William S. Rogers, Louis R. Pepe, Hartford, Conn., for defendant.


BLUMENFELD, District Judge.

This is a pro se action brought pursuant to 42 U.S.C. § 1981 (1970) by the plaintiff, a white student at Wesleyan University in Middletown, Connecticut, who alleges that he was subjected to racial discrimination by the defendant, Sears, Roebuck & Co., as a result of its refusal to consider him for a position in the Sears Summer Internship Program for Minority Students. The defendant has moved to dismiss the action on three distinct grounds.

The complaint alleges that on December 7, 1973 the defendant conducted recruiting interviews for its summer internship program at Wesleyan University, but denied the plaintiff such an interview solely because he was white and not a member of a minority group. Following this refusal, the plaintiff on December 11, 1973 sent letters of complaint to both the Connecticut Commission on Human Rights and Opportunities (hereinafter "Commission") and the United States Equal Employment Opportunity Commission (hereinafter "EEOC") in Boston, Massachusetts. The Connecticut Commission investigated the complaint and on June 19, 1974 dismissed it without a hearing on the basis of insufficient evidence of racial discrimination. On July 16, 1974 the plaintiff appealed the Commission's decision to the Court of Common Pleas in Hartford, but on November 20 that court sustained a plea in abatement1 and the action was dismissed.

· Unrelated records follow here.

import Literature.NumberTheory.IwasawaTheory.ClassicalMuVanishesBiquadraticTwo
import Mathlib.RingTheory.Localization.Integral
import HarnessLib

/-!
# `μ₂ = 0` for every QUARTIC number field with a quadratic subfield `ℚ(√a)` and no ramified real place above it — `a < 0`, or the quartic
# totally real — and not containing `√2`: e.g. every quartic field containing an imaginary quadratic field (Galois or NOT), and every
# totally real quartic with a real quadratic subfield (proved; no definition, no named fact)

`Proofs`-style file (theorems only) in topic `NumberTheory/IwasawaTheory` (namespace `Literature.NumberTheory.IwasawaTheory`), written by the prover
seat `bsd-line-att-p3` g34 (cell `bsd-f1-sign2`; `--supports` stmt-BirchSwinnertonDyer-22298; closes nothing). Generalises this seat's
`classicalMuVanishes_of_biquadratic` (the `V₄` case) to ALL quartic fields `K' ⊇ ℚ(x)`, `x² = a ∈ ℚ ∖ ℚ²`: `K'/ℚ(x)` is quadratic, generated by an integral
`y` with `y² ∈ 𝓞_{ℚ(x)}` (square-root generator + an integral multiple), and in the two signature-free situations — `a < 0` (base totally complex:
Iwasawa 1973 Thm. 3 verbatim) or `K'` totally real (nothing ramifies at infinity: Iwasawa 1973 Thm. 2, proof pp. 7–8) — this seat's intrinsic ascents
apply on top of `μ₂(ℚ(x)) = 0` (`classicalMuVanishes_of_finrank_eq_two`). NOT an instance of Ferrero–Washington when `K'/ℚ` is not abelian
(e.g. `D₄`- or `C₄`-quartics `ℚ(√(u + v√a))`): it is Iwasawa 1973 + genus theory, fact-free in the tree.

* ★★ `classicalMuVanishes_of_finrank_eq_four_of_sq_eq_of_neg` — `[K' : ℚ] = 4`, `x ∈ K'`, `x² = a < 0` (`a ∈ ℚ`), `√2 ∉ K'` ⟹ `μ₂ = 0` for every cyclotomic
  `ℤ₂`-extension of `K'` (ANY quartic field containing an imaginary quadratic subfield).
* ★★ `classicalMuVanishes_of_finrank_eq_four_of_sq_eq_of_isTotallyReal` — `K'` totally real quartic, `x² = a ∈ ℚ ∖ ℚ²`, `√2 ∉ K'` ⟹ the same.

References: [Iwasawa1973MuInvariants] Thm. 2 and its proof, Thm. 3, §4; [Washington1997] §13.3 Prop. 13.23; [FerreroWashington1979] (the abelian sub-case);
[Greenberg1976TotallyReal] §1.
-/

set_option autoImplicit false

noncomputable section

open scoped NumberField Classical
open NumberField Field IntermediateField IsDedekindDomain Polynomial

namespace Literature.NumberTheory.IwasawaTheory

open Literature.NumberTheory.EllipticCurves Literature.NumberTheory.EllipticCurves.ZpExtension
  Literature.NumberTheory.GaloisRepresentations Literature.NumberTheory.NumberFields
  Literature.NumberTheory.QuadraticFields

variable {K' : Type} [Field K'] [NumberField K']

/-- `x ∉ ℚ` when `x² = a` with `a ∉ ℚ²`. [folklore] -/
private theorem not_mem_range_of_sq_eq' {x : K'} {a : ℚ} (hx : x ^ 2 = (a : K')) (ha : ¬ IsSquare a) :
    x ∉ Set.range (algebraMap ℚ K') := by
  rintro ⟨q, hq⟩
  apply ha
  refine ⟨q, ?_⟩
  have h : (algebraMap ℚ K') (q * q) = algebraMap ℚ K' a := by
    rw [map_mul, hq, ← sq, hx, eq_ratCast]
  exact ((algebraMap ℚ K').injective h).symm

/-- The common core: `K'` quartic over `ℚ` containing `x` with `x² = a ∉ ℚ²`, `√2 ∉ K'`, and EITHER `ℚ(x)` totally complex OR `K'` totally real ⟹ `μ₂(K') = 0`
for every cyclotomic `ℤ₂`-extension: `K' = ℚ(x)(y)` with `y` integral, `y² ∈ 𝓞_{ℚ(x)}`, then one of the two signature-free ascents over
`μ₂(ℚ(x)) = 0`. [cite: Iwasawa1973MuInvariants, Thm. 2 and Thm. 3 (and proofs, pp. 7–8)] [cite: Washington1997, §13.3 Prop. 13.23] -/
private theorem classicalMu_of_quartic_core {x : K'} {a : ℚ} (hx : x ^ 2 = (a : K')) (ha : ¬ IsSquare a)
    (h4 : Module.finrank ℚ K' = 4) (h2 : ∀ z : K', z ^ 2 ≠ 2) (hsig : IsTotallyComplex ↥ℚ⟮x⟯ ∨ IsTotallyReal K') :
    ∀ κ' : ZpExtension K' 2, κ'.IsCyclotomic → ClassicalMuVanishes κ' := by
  haveI : Fact (Nat.Prime 2) := ⟨Nat.prime_two⟩
  set F : IntermediateField ℚ K' := ℚ⟮x⟯ with hFdef
  have hxint : IsIntegral ℚ x := IsIntegral.of_finite ℚ x
  haveI : FiniteDimensional ℚ ↥F := IntermediateField.adjoin.finiteDimensional hxint
  haveI : NumberField ↥F := NumberField.of_module_finite ℚ _
  have hxQ := not_mem_range_of_sq_eq' hx ha
  have hF2 : Module.finrank ℚ ↥F = 2 := finrank_adjoin_simple_eq_two_of_sq_eq (by rw [hx, eq_ratCast]) hxQ
  have hK'F : Module.finrank ↥F K' = 2 := by
    have htower : Module.finrank ℚ ↥F * Module.finrank ↥F K' = Module.finrank ℚ K' := Module.finrank_mul_finrank ℚ ↥F K'
    rw [hF2, h4] at htower
    omega
  have hμF : ∀ κP : ZpExtension ↥F 2, κP.IsCyclotomic → ClassicalMuVanishes κP :=
    fun κP hκP ↦ classicalMuVanishes_of_finrank_eq_two ↥F hF2 κP hκP
  -- a square-root generator `θ` of `K'/F` and an integral multiple `y = n θ`
  obtain ⟨θ, c, hθF, hθc⟩ := Quadratic.exists_sq_eq_algebraMap (F := ↥F) (K := K') hK'F
  have halg : IsAlgebraic ℤ θ := (IsFractionRing.isAlgebraic_iff ℤ ℚ K').mpr (Algebra.IsAlgebraic.isAlgebraic θ)
  obtain ⟨n, hn0, hnint⟩ := halg.exists_integral_multiple
  set y : 𝓞 K' := ⟨n • θ, hnint⟩ with hydef
  have hyval : ((y : 𝓞 K') : K') = (n : K') * θ := by rw [hydef]; simp [zsmul_eq_mul]
  -- `y² = n²·c ∈ F`, an algebraic integer of `F`
  have hysq : ((y : 𝓞 K') : K') ^ 2 = algebraMap ↥F K' ((n : ↥F) ^ 2 * c) := by
    rw [hyval, mul_pow, hθc, map_mul, map_pow, map_intCast]
  have hmint : IsIntegral ℤ ((n : ↥F) ^ 2 * c) := by
    have h1 : IsIntegral ℤ (((y : 𝓞 K') : K') ^ 2) := y.isIntegral_coe.pow 2
    rw [hysq] at h1
    exact (isIntegral_algHom_iff (IsScalarTower.toAlgHom ℤ ↥F K') (algebraMap ↥F K').injective).mp h1
  set m : 𝓞 ↥F := ⟨(n : ↥F) ^ 2 * c, hmint⟩ with hmdef
  have hc0 : c ≠ 0 := by
    intro h0
    apply hθF
    refine ⟨0, ?_⟩
    have : θ ^ 2 = 0 := by rw [hθc, h0, map_zero]
    rw [map_zero]
    exact ((pow_eq_zero_iff two_ne_zero).mp this).symm
  have hm : m ≠ 0 := by
    intro h0
    have : (n : ↥F) ^ 2 * c = 0 := by
      have := congrArg (fun t : 𝓞 ↥F ↦ (t : ↥F)) h0
      simpa [hmdef] using this
    rcases mul_eq_zero.mp this with h | h
    · exact hn0 (by exact_mod_cast (pow_eq_zero_iff two_ne_zero).mp h)
    · exact hc0 h
  have hy2 : y ^ 2 = algebraMap (𝓞 ↥F) (𝓞 K') m := by
    apply RingOfIntegers.ext
    change ((y : 𝓞 K') : K') ^ 2 = algebraMap ↥F K' ((m : 𝓞 ↥F) : ↥F)
    rw [hysq]
    rfl
  -- `K' = F[y]`
  have hyF : ((y : 𝓞 K') : K') ∉ Set.range (algebraMap ↥F K') := by
    rintro ⟨t, ht⟩
    apply hθF
    refine ⟨(n : ↥F)⁻¹ * t, ?_⟩
    have hn0' : (n : K') ≠ 0 := by exact_mod_cast hn0
    rw [map_mul, map_inv₀, map_intCast, ht, hyval]
    field_simp
  have hgen : Algebra.adjoin ↥F {((y : 𝓞 K') : K')} = ⊤ := by
    have hy'int : IsIntegral ↥F ((y : 𝓞 K') : K') := IsIntegral.of_finite _ _
    have hdeg2 : Module.finrank ↥F ↥(↥F)⟮((y : 𝓞 K') : K')⟯ = 2 :=
      finrank_adjoin_simple_eq_two_of_sq_eq (a := (n : ↥F) ^ 2 * c) hysq hyF
    have htop : (↥F)⟮((y : 𝓞 K') : K')⟯ = ⊤ :=
      IntermediateField.eq_of_le_of_finrank_eq le_top (by rw [hdeg2, IntermediateField.finrank_top', hK'F])
    rw [← IntermediateField.adjoin_simple_toSubalgebra_of_isAlgebraic hy'int.isAlgebraic, htop, IntermediateField.top_toSubalgebra]
  -- the two signature-free ascents
  intro κ' hκ'
  rcases hsig with hC | hR
  · haveI := hC
    exact classicalMu_of_sq_eq_of_isTotallyComplex ↥F K' hK'F hm hy2 hgen h2 hμF κ' hκ'
  · haveI := hR
    exact classicalMu_of_sq_eq_of_isTotallyReal ↥F K' hK'F hm hy2 hgen h2 hμF κ' hκ'

/-- ★★ **`μ₂ = 0` for EVERY quartic number field containing an imaginary quadratic subfield** (and not containing `√2`): `[K' : ℚ] = 4`, `x ∈ K'` with
`x² = a < 0` rational, `√2 ∉ K'` ⟹ every cyclotomic `ℤ₂`-extension of `K'` has `μ = 0` (growth form). `K'` is a quadratic extension of the totally complex
`ℚ(x)` (`μ₂ = 0` by genus theory): Iwasawa 1973 Thm. 3 verbatim, kernel. Covers non-abelian quartics (`D₄`, `C₄` closures), where Ferrero–Washington does not
apply. [cite: Iwasawa1973MuInvariants, Thm. 3 and §4] [cite: Washington1997, §13.3 Prop. 13.23] -/
theorem classicalMuVanishes_of_finrank_eq_four_of_sq_eq_of_neg {x : K'} {a : ℚ} (hx : x ^ 2 = (a : K')) (ha0 : a < 0)
    (h4 : Module.finrank ℚ K' = 4) (h2 : ∀ z : K', z ^ 2 ≠ 2) (κ' : ZpExtension K' 2) (hκ' : κ'.IsCyclotomic) :
    ClassicalMuVanishes κ' :=
  have ha : ¬ IsSquare a := fun ⟨r, hr⟩ ↦ by nlinarith [mul_self_nonneg r]
  classicalMu_of_quartic_core hx ha h4 h2 (Or.inl (isTotallyComplex_adjoin_of_sq_eq_of_neg hx ha0)) κ' hκ'

/-- ★★ **`μ₂ = 0` for EVERY totally real quartic number field with a quadratic subfield** (and not containing `√2`): `K'` totally real, `[K' : ℚ] = 4`,
`x ∈ K'` with `x² = a ∈ ℚ ∖ ℚ²`, `√2 ∉ K'` ⟹ every cyclotomic `ℤ₂`-extension of `K'` has `μ = 0`. `K'/ℚ(x)` quadratic with nothing ramified at
infinity along the (totally real) layers: Iwasawa 1973 Thm. 2, proof pp. 7–8; `μ₂(ℚ(x)) = 0` by genus theory. Covers non-abelian totally real quartics.
[cite: Iwasawa1973MuInvariants, Thm. 2 and its proof] [cite: Greenberg1976TotallyReal, §1] [cite: Washington1997, §13.3 Prop. 13.23] -/
theorem classicalMuVanishes_of_finrank_eq_four_of_sq_eq_of_isTotallyReal [IsTotallyReal K'] {x : K'} {a : ℚ} (hx : x ^ 2 = (a : K'))
    (ha : ¬ IsSquare a) (h4 : Module.finrank ℚ K' = 4) (h2 : ∀ z : K', z ^ 2 ≠ 2) (κ' : ZpExtension K' 2) (hκ' : κ'.IsCyclotomic) :
    ClassicalMuVanishes κ' :=
  classicalMu_of_quartic_core hx ha h4 h2 (Or.inr ‹IsTotallyReal K'›) κ' hκ'

end Literature.NumberTheory.IwasawaTheory

end
import Literature.AnabelianGeometry.EtaleTheta.Discharge.Sec5Prop53UniversalClosureRefuted
import Literature.AnabelianGeometry.EtaleTheta.Discharge.Sec5Prop53ChainModel
import HarnessLib

/-!
# [EtTh] Proposition 5.3 (iv): the universal closure of `PreservesCspToNcsp` over the abstract §5 interface is
# FALSE — UNCONDITIONAL kernel countermodel at the in-tree toy datum (FACT-LIST row F-0560; R5 «named instances only»)

Mochizuki, *The étale theta function and its Frobenioid-theoretic manifestations*, Publ. RIMS **45** (2009), §5,
Proposition 5.3 (iv), p. 325 (PDF p. 99): `Ψ^Φ_{A_⊚}` preserves "the natural surjection
`Prime(Φ(A_⊚))^csp ↠ Prime(Φ(A_⊚))^ncsp`" ("given by considering the irreducible component of the special fiber that
contains the cusp(s)") [cite: MochizukiEtTh2009, Prop 5.3 (iv) p.325 (PDF p.99)].
Cell abc-iut, block F (fact-proving wave), seat abc-iut-f-012 (gen 4, float on `plan/F-OPEN-UNCLAIMED.tsv`); FROZEN
FACT-LIST row **F-0560** (`FrobenioidThetaDivisors.PreservesCspToNcsp`, kernel_closedness = parametrised).
PROOF-ONLY companion of abc-iut-L2-t4's statement file `FrobenioidThetaDivisors.lean`: no `def`, no instance, no
`sorry`, nothing landed is edited; abc-iut-f-009's toy datum (`Sec5Prop53Toy.lean`: `toyThetaDiv`, `toyPrimeData`,
`reindex`, `swapNcsp`; `Sec5Prop53UniversalClosureRefuted.lean`: `cuspPreserved_swapNcsp`, `swapNcsp_inr`, `P_ne`) and
abc-iut-f-128's chain model (`Sec5Prop53ChainModel.lean`: `preservesCspToNcsp_chain`) are used BY NAME.

WHY THIS FILE.  The sibling refutations of the universal closures of Prop. 5.3 (i) F-0561, (ii) F-0562, (iii) F-0559,
(v) F-0563, (vi) F-0564 and of the conjunction F-2497 (abc-iut-f-009) leave out (iv); abc-iut-f-004's
`not_forall_preservesCspToNcsp_of_config` (`Sec5Prop53ivClosure.lean`) refutes the closure of (iv) over
`(𝔓, Ψ, ι, e, hc)` at every Θ-Frobenioid carrying a prime-permuting configuration, but constructs no such Θ-Frobenioid
("the full universal closure over `𝔉` is not itself decided").  The toy datum now in tree IS one, so the closure of
the row over ALL its binders `(C, D, 𝔉, 𝔓, Ψ, ι, e, hc)` is decided here — in the negative:

* `not_preservesCspToNcsp_toy` — at `toyThetaDiv` (`Φ(A_⊚) = ⊕_{ℤ ⊔ ℤ} ℚ_{≥0}`, cuspidal primes `P (inr n)`,
  components `P (inl n)`, surjection `P (inr n) ↦ P (inl n)`), with `Ψ = 𝟭`, `ι = 𝟙` and
  `e = Ψ^Φ_{A_⊚} := reindex (inl 0 inl 1)` (which preserves cuspidality of primes: `hc = cuspPreserved_swapNcsp`),
  clause (iv) FAILS: the cusp `P (inr 0)` is FIXED while its component `P (inl 0)` is MOVED to `P (inl 1)`, so
  `cspToNcsp (Ψ^Φ 𝔞) = P (inl 0) ≠ P (inl 1) = Ψ^Φ (cspToNcsp 𝔞)`;
* **`not_forall_preservesCspToNcsp`** — hence the universal closure of the row (all binders, level 0) is FALSE;
* `preservesCspToNcsp_schema_census` — the closure is false AND, by name, the instance form of record holds at the
  chain model for EVERY chain automorphism `e = (j ↦ εj + c)` (abc-iut-f-128 `Prop53Chain.preservesCspToNcsp_chain`);
  the interface-level instance forms are abc-iut-L2-d4's `preservesCspToNcsp_of_criterion`, abc-iut-L6-d1's
  `preservesCspToNcsp_of_criterion'` and abc-iut-f-127's `preservesCspToNcsp_of_orders` / `_of_invariant`.

CONSEQUENCE (plan/FACT-LIST.md R5): F-0560 is admissible AT NAMED INSTANCES ONLY; a hypothesis quantifying over all
`DivisorPrimeData` / all `e` is unsatisfiable.  What the witness exploits: `𝔓` (the surjection `cspToNcsp`) and `e` are
FREE binders of OUR typing — print's `e` is the isomorphism of divisor monoids induced by `Ψ` through the geometry of
the special fibre, which a transposition of two components fixing all cusps is not.
HONEST FRAMING: a statement about the TYPED interface at a toy datum; it says nothing about the tempered Frobenioid of
[EtTh] §5, nothing about the truth of Prop. 5.3 there (a refereed, published result), and nothing about [IUTchIII]
Cor. 3.12; refuted-∀-closure ≠ refuted-paper; no side is taken; typed ≠ proved.
-/

namespace Literature.AnabelianGeometry.EtaleTheta

namespace FrobenioidThetaDivisors

namespace Prop53Toy

open CategoryTheory
open Literature.AlgebraicGeometry.Frobenioids
open ConstantMultiple ConstantMultiple.Cor512Toy

/-! ### (iv) `PreservesCspToNcsp` fails at the toy datum for `e = reindex (inl 0 inl 1)` -/

/-- `label (P (inr n)) = n` (the cusp `P (inr n)` lies on the component with label `n`).
[cite: MochizukiEtTh2009, Prop 5.3 (iv) p.325 (PDF p.99)] -/
theorem label_P_inr (n : ℤ) : label (P (Sum.inr n)) = n := by
  simp [label, idx_P]

/-- `reindex (inl 0 inl 1)` FIXES the cuspidal prime `P (inr 0)`.
[cite: MochizukiEtTh2009, Prop 5.3 (iv) p.325 (PDF p.99)] -/
theorem congr_swapNcsp_P_inr_zero : Primes.congr (reindex swapNcsp) (P (Sum.inr 0)) = P (Sum.inr 0) := by
  rw [congr_reindex_P, swapNcsp_inr]

/-- `reindex (inl 0 inl 1)` MOVES the non-cuspidal prime `P (inl 0)` to `P (inl 1)`.
[cite: MochizukiEtTh2009, Prop 5.3 (iv) p.325 (PDF p.99)] -/
theorem congr_swapNcsp_P_inl_zero : Primes.congr (reindex swapNcsp) (P (Sum.inl 0)) = P (Sum.inl 1) := by
  rw [congr_reindex_P]
  exact congrArg P (Equiv.swap_apply_left _ _)

/-- `P (inl 0) ≠ P (inl 1)`: the component is genuinely moved. [cite: MochizukiFrdI2008, §0 p.12] -/
theorem P_inl_zero_ne_P_inl_one : P (Sum.inl 0) ≠ P (Sum.inl 1) :=
  P_ne fun h => zero_ne_one (Sum.inl_injective h)

/-- **Prop. 5.3 (iv) FAILS at the toy datum** for `Ψ = 𝟭`, `ι = 𝟙`, `e = reindex (inl 0 inl 1)` (cuspidality of
primes IS preserved, `hc = cuspPreserved_swapNcsp`): the cusp `𝔞 = P (inr 0)` is fixed, so
`cspToNcsp (Ψ^Φ 𝔞) = cspToNcsp 𝔞 = P (inl 0)`, whereas `Ψ^Φ (cspToNcsp 𝔞) = Ψ^Φ (P (inl 0)) = P (inl 1)`.
[cite: MochizukiEtTh2009, Prop 5.3 (iv) p.325 (PDF p.99)] -/
theorem not_preservesCspToNcsp_toy :
    ¬ PreservesCspToNcsp toyPrimeData (CategoryTheory.Equivalence.refl : TC ≌ TC) (Iso.refl Q)
      (reindex swapNcsp) cuspPreserved_swapNcsp := by
  intro h
  have h0 := h (P (Sum.inr 0)) (isCusp_P_inr 0)
  -- both sides, definitionally, in terms of the toy surjection `P (inr n) ↦ P (inl n)` and `Ψ^Φ = reindex swapNcsp`
  have h1 : P (Sum.inl (label (Primes.congr (reindex swapNcsp) (P (Sum.inr 0))))) =
      Primes.congr (reindex swapNcsp) (P (Sum.inl (label (P (Sum.inr 0))))) := h0
  rw [congr_swapNcsp_P_inr_zero, label_P_inr, congr_swapNcsp_P_inl_zero] at h1
  exact P_inl_zero_ne_P_inl_one h1

/-- **F-0560: the universal closure of `FrobenioidThetaDivisors.PreservesCspToNcsp` is FALSE** — over ALL its binders
`(C, D, 𝔉, 𝔓, Ψ, ι, e, hc)` at level `0` (UNCONDITIONAL: the configuration of abc-iut-f-004's
`not_forall_preservesCspToNcsp_of_config` is realised by the in-tree toy datum).  R5: the row is an assumption about
NAMED §5 data, never a theorem of the interface.  [cite: MochizukiEtTh2009, Prop 5.3 (iv) p.325 (PDF p.99)] -/
theorem not_forall_preservesCspToNcsp :
    ¬ ∀ (C : Type) [Category.{0} C] (D : Type) [Category.{0} D] (𝔉 : ThetaFrobenioid.{0} C D)
        (𝔓 : DivisorPrimeData 𝔉) (Ψ : C ≌ C) (ι : Ψ.functor.obj 𝔉.Acirc ≅ 𝔉.Acirc)
        (e : 𝔉.PhiAcirc ≃* 𝔉.pre.Mon (𝔉.base.obj (Ψ.functor.obj 𝔉.Acirc))) (hc : CuspPreserved 𝔓 Ψ ι e),
        Literature.AnabelianGeometry.EtaleTheta.FrobenioidThetaDivisors.PreservesCspToNcsp 𝔓 Ψ ι e hc :=
  fun h => not_preservesCspToNcsp_toy (h TC TD toyThetaDiv toyPrimeData _ _ _ cuspPreserved_swapNcsp)

/-- **F-0560 schema census**: the universal closure of the row is FALSE, AND — by name — the instance form of record
HOLDS at the chain model for every chain automorphism `e = reindex (j ↦ εj + c)`, `ε = ±1`, `c ∈ ℤ` (abc-iut-f-128's
`Prop53Chain.preservesCspToNcsp_chain`): FACT-LIST class «universal-closure REFUTED; instance form PROVED».
[cite: MochizukiEtTh2009, Prop 5.3 (iv) p.325 (PDF p.99)] -/
theorem preservesCspToNcsp_schema_census (ε : ℤˣ) (c : ℤ) :
    (¬ ∀ (C : Type) [Category.{0} C] (D : Type) [Category.{0} D] (𝔉 : ThetaFrobenioid.{0} C D)
        (𝔓 : DivisorPrimeData 𝔉) (Ψ : C ≌ C) (ι : Ψ.functor.obj 𝔉.Acirc ≅ 𝔉.Acirc)
        (e : 𝔉.PhiAcirc ≃* 𝔉.pre.Mon (𝔉.base.obj (Ψ.functor.obj 𝔉.Acirc))) (hc : CuspPreserved 𝔓 Ψ ι e),
        Literature.AnabelianGeometry.EtaleTheta.FrobenioidThetaDivisors.PreservesCspToNcsp 𝔓 Ψ ι e hc) ∧
      Literature.AnabelianGeometry.EtaleTheta.FrobenioidThetaDivisors.PreservesCspToNcsp Prop53Chain.chainPrimeData
        Prop53Chain.Ψ₁ Prop53Chain.ι₁ (reindex (Prop53Chain.chainAut ε c)) (Prop53Chain.cuspPreserved_chain ε c) :=
  ⟨not_forall_preservesCspToNcsp, Prop53Chain.preservesCspToNcsp_chain ε c⟩

end Prop53Toy

end FrobenioidThetaDivisors

end Literature.AnabelianGeometry.EtaleTheta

The complaint before the EEOC was withdrawn by the plaintiff on January 13, 1975, only six days following his receipt of that commission's notification of readiness to investigate the complaint. The instant action was filed on December 20, 1974 and alleges a violation of 42 U.S.C. § 1981 (1970).2 Jurisdiction is grounded in 28 U.S.C. § 1343(4) (1970).


The defendant's principal claim is that § 1981 does not provide a cause of action for whites who are the alleged victims of racial discrimination. While there is some support for this broad claim, see Ripp v. Dobbs Houses, Inc., 366 F.Supp. 205 (N.D.Ala.1973); Balc v. United Steelworkers of America, 6 Employment Practices Decisions ¶ 8948 (W.D.Pa. 1973), aff'd without opinion, 503 F.2d 1398 (3d Cir. 1974); Perkins v. Banster, 190 F.Supp. 98 (D.Md.1960), aff'd, 285 F.2d 426 (4th Cir. 1960), I do not agree with it.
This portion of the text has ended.